Achim's p11 contains four line-of-six sparks which are continuously hassled by stable components and each other. 66P13 also creates a line-of-six spark from two blinkers, with a single fishhook in the same position as one of the four fishhooks in worker bee.
Two pairs of killer toads can hassle a 3 × 4 rectangle, the generation after the line of six, at period 6.

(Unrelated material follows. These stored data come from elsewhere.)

/-!
# Line `free-regular-variation-dcp-window` for crux `GaussianLimitNotScreened`
# (stmt-CriticalPhenomena-13886, route PerfectScreening r4) — RESHAPED skeleton, lead c4; re-owned by lead c5 (2026-08-17)

Lead c4 (`prover-line-stmt-CriticalPhenomena-13886-c4-0`, 2026-08-17), continuation of leads 0 / c1 / c2 / c3.
The planner's skeleton `Cruxes/GaussianLimitNotScreened/Lines/free_regular_variation_dcp_window.lean` @fb5d3ae678ca
(stubs `stub_gaussianGluing` ⟺ crux below `3/4`, `stub_noMarginalGaussianLimit` = corner) is the Δ-ANATOMY FRAME of
the crux; its thin stub is dead (c3, `Lines/free-regular-variation-dcp-window-dead.md`). This reshape replaces
`stub_gaussianGluing` by the two regimes it conflated, so that the REGISTERED stub list of the crux is exactly the
crux-strategist's three-regime split D1 (`Cruxes/GaussianLimitNotScreened/StrategySplit.lean` @033166fabde4,
`STRATEGY-CENSUS.md`; glue landed by this seat as `Theorems/PerfectScreeningGaussianLimitNotScreenedSplit.lean`, p137467):

* (β) `stub_noGaussianWindowLimit` — no non-degenerate Möbius limit of `criticalCorr 3` with `1/2 < Δ < 3/4` is
  Gaussian (screening is automatic there, `screened_of_half_lt`). OPEN; payers by landed bridges (this file, §Payers):
  item stmt-CriticalPhenomena-0636 `IsingEuclidUpgradeR4NonGaussian`, item stmt-CriticalPhenomena-2601
  `GaussianLimitIsFree`, the karamata line's hypothesis-free `stub_isingCapacity` (fat spread cluster p102368).
* (γ) `stub_noMarginalGaussianLimit` — none at the corner `Δ = 3/4` (verbatim the planner's STUB 2). OPEN; payers:
  item stmt-CriticalPhenomena-5507 `WindowBelowHalf` (p102368 `noMarginalGaussianLimit_of_windowBelowHalf`), item 2601,
  item stmt-CriticalPhenomena-5504 `CertifiedWindow` (+ landed `criticalStateFeasible_proof`), item 15703 `SubPtolemyFloor`
  (with `Interlacing`, p137971).
* (α) `stub_amplitudeAtHalf` — at `Δ = 1/2` the wave-function renormalisation `Z_m = m/ρ(1/m)²` does not tend to `0`
  (verbatim the registered stub D of line single-layer-linear-regression, c2/c3). OPEN, the hardest, held by the lead;
  payers: crux stmt-CriticalPhenomena-13885's `stub_isingCapacityAxial` (p128872), item 0636 (vacuity), item
  stmt-CriticalPhenomena-1343 `GaussianLimitIsCoulomb`, and — NEW, of a different kind, landed by this seat as
  `Theorems/PerfectScreeningGaussianLimitNotScreenedInterlacingBridges.lean` (p137971) — item stmt-CriticalPhenomena-15702
  `SubPtolemyInterlacing.Interlacing` (a lattice four-point inequality, false for Wick families, MC-supported, live
  lead seat): `stub_interlacingPaysAmplitude : Interlacing → (α)` because `Interlacing` forbids Gaussian Möbius limits
  with `2Δ < log₂(1+√2) ≈ 1.2716` (landed `SubPtolemyFloorHybrid.hasNontrivialU4_of_interlacing_of_window`); it also
  pays (β) on `(1/2, 0.6358)` (`noGaussianWindowLimit_below_of_interlacing`), so GIVEN `Interlacing` the crux reduces
  to the upper window `[0.6358, 3/4)` + corner (`gaussianLimitNotScreened_of_interlacing_of_upperWindow_of_corner`),
  and `Interlacing ∧ {2601 | 15703 SubPtolemyFloor | conditional η < 0.2716} ⇒ crux` outright.

LEAD c5 ADDENDUM (prover-line-stmt-CriticalPhenomena-13886-c5-0, 2026-08-17T03:10Z). Two bookkeeping stubs registered, proved by
one wave of stub-workers and LANDED, then imported here (registry back to the three leaves): P1 `stub_amplitudeFloorDCP`
(p139935) — for EVERY non-degenerate Möbius-covariant pointwise limit of `criticalCorr 3`, `n³⟨σ₀σ_{ne₀}⟩² ≥ c` eventually
(DCP25 Thm 1.3, a tree theorem, + Karamata dyadic sums): the amplitude-sharp form of `Δ ≤ 3/4`, so at the corner the slowly
varying amplitude is bounded below and (γ) reads "no Gaussian Möbius limit at `Δ = 3/4` with `ℓ ≳ 1`" (`cornerAmplitude_floor`);
P3 `stub_renormBoundDCP` (p140242) — `ρ(1/m)² = O(m^{3/2})` for every Möbius limit, so at the corner `¬ ρ(1/m)²/m^{3/2} → ∞` OUTRIGHT
(`cornerRenorm_not_tendsto_atTop`, the Δ = 3/4 counterpart of leaf (α)); P2 `stub_windowOfAxialCapacityAt` (p139690) — the axial Ising capacity AT exponent `s` forbids Gaussian Möbius limits with
`Δ < (3 − s)/2`, so crux 13885's registered `stub_isingCapacityAxial` (`∃ s < 2`) pays (α) and (β)∣(1/2,(3−s)/2) only
(`noGaussianWindowLimit_below_of_isingCapacityAxial`), the whole window needing every `s > 3/2`. Leaf audit of the wave
(03:00Z): (β) stub-blocked on item 0636, (γ) stub-blocked on item 5507 (also 5504, 2601, 15702 ∧ 15703), (α) held: no lever
passing the strategist's admissibility test (A1)–(A4) exists in tree or print (see `Cruxes/GaussianLimitNotScreened/NOTES.md` §7).

LEAD c7 (prover-line-stmt-CriticalPhenomena-13886-c7-0, 2026-08-17T05:20Z), cycle 1. TWO bookkeeping stubs registered, proved by one
wave of 2 stub-workers, LANDED (F1 p142307, F2 p142830) and imported here (registry back to the three leaves, 3 sorries); both wire the
leaves to the NEWEST external statement family — crux 15703
`SubPtolemyFloor`'s line `source-cluster-screening` (landed `SubPtolemyFloorScreening.etaBound_of_screenedAxisLower`, p141599,
04:28Z: the screened axial lower bound of Duminil-Copin–Panis Thm 1.3 with a polynomial gain `n^{s}`, `ScreenedAxisLower s`,
forces `η ≤ (1 − s)/2` whenever `η` exists; for a Möbius limit `η = 2Δ − 1` exists, `dimension_window_and_eta`):
F1 `stub_cornerOfScreenedAxisLower` — `ScreenedAxisLower s` at ANY `s > 0` pays leaf (γ) (the corner has `η = 1/2 > (1−s)/2`);
F2 `stub_windowAboveOfScreenedAxisLower` — `ScreenedAxisLower s` kills every Möbius limit with `Δ > (3 − s)/4`, so with
`Interlacing` (2Δ < log₂(1+√2)) leaf (β) follows as soon as `s ≥ 3 − 2·log₂(1+√2) ≈ 0.457`, exactly the exponent range of
15703's registered `stub_screenedLemma25`. Payer-map corrections recorded with them: (γ) ⟸ item 15703 ALONE and
(β)∣[log₂(1+√2)/2, 3/4) ⟸ 15703 alone (through the landed `conditionalEta_of_subPtolemyFloor`: η < 0.2716 if it exists),
not only `15702 ∧ 15703` as §6 of the crux NOTES has it.

COMPOSITION `GaussianLimitNotScreened_of` (no hypotheses) = the strategist's glue `gaussianLimitNotScreened_of_subs` (LANDED by this seat, p137467) applied to the three stubs: window `Δ ∈ [1/2, 3/4]`
(`dimension_window_and_eta`, DCP25 Thm 1.5) ⇒ three regimes; (β)/(γ) contradict `U₄ ≡ 0`; at `Δ = 1/2` perfect
screening is `ρ(1/m)²/m → ∞` (`screened_iff_renorm`), forbidden by (α). EXACTNESS (`…_of_crux` lemmas): each stub
is implied by the crux, so none is stronger than needed (`crux_iff_half_and_amplitude`).

DISPROOF USED (`Cruxes/GaussianLimitNotScreened/Disproof.lean` v4 @27f83d55ad39, unchanged since 2026-08-16T05:07Z, no
`-- Targets` section; landed `Theorems/GaussianLimitNotScreened/Negative/{ModelBlind,ModelBlindSharp,ModelBlindAllOrders,
Reformulation}.lean`): (a1)–(a3) the model-blind crux is false at every order (screened hafnian witness → free field) —
honoured: every stub quantifies over limits of `criticalCorr 3` itself; (d) `crux_iff_half_and_amplitude`,
`screened_iff_renorm`, `screened_of_half_lt`, `dimension_window_and_eta` ARE the composition; (d2) `not_halfOne_blind`
(`gffLattice (3/5)` kills a model-blind (β)), `not_halfTwo_blind` (`screenedLattice` kills a model-blind (α)); (e1)/(e2):
translation invariance and the n.n. DLR structure are both load-bearing for (α); HANDOFF (iii): any lattice identity
for `Z_m` must FAIL on `screenedLatticeAll`. `ledger negatives --problem CriticalPhenomena`: none on this sub-problem.
-/

noncomputable section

Oscillators which emit line-of-six sparks as proper sparks in the sense that phi-sparkers create phi sparks do not appear to be known; all known oscillators which involve line-of-six sparks fundamentally require them as part of the oscillator mechanism.
The line-of-six spark can ignite a blinker fuse in such a position that the blinkers to be burned and the initial form of the spark both inhabit the same one-dimensional line. However, this ignition is not perfectly clean, as a traffic light is also produced.[4]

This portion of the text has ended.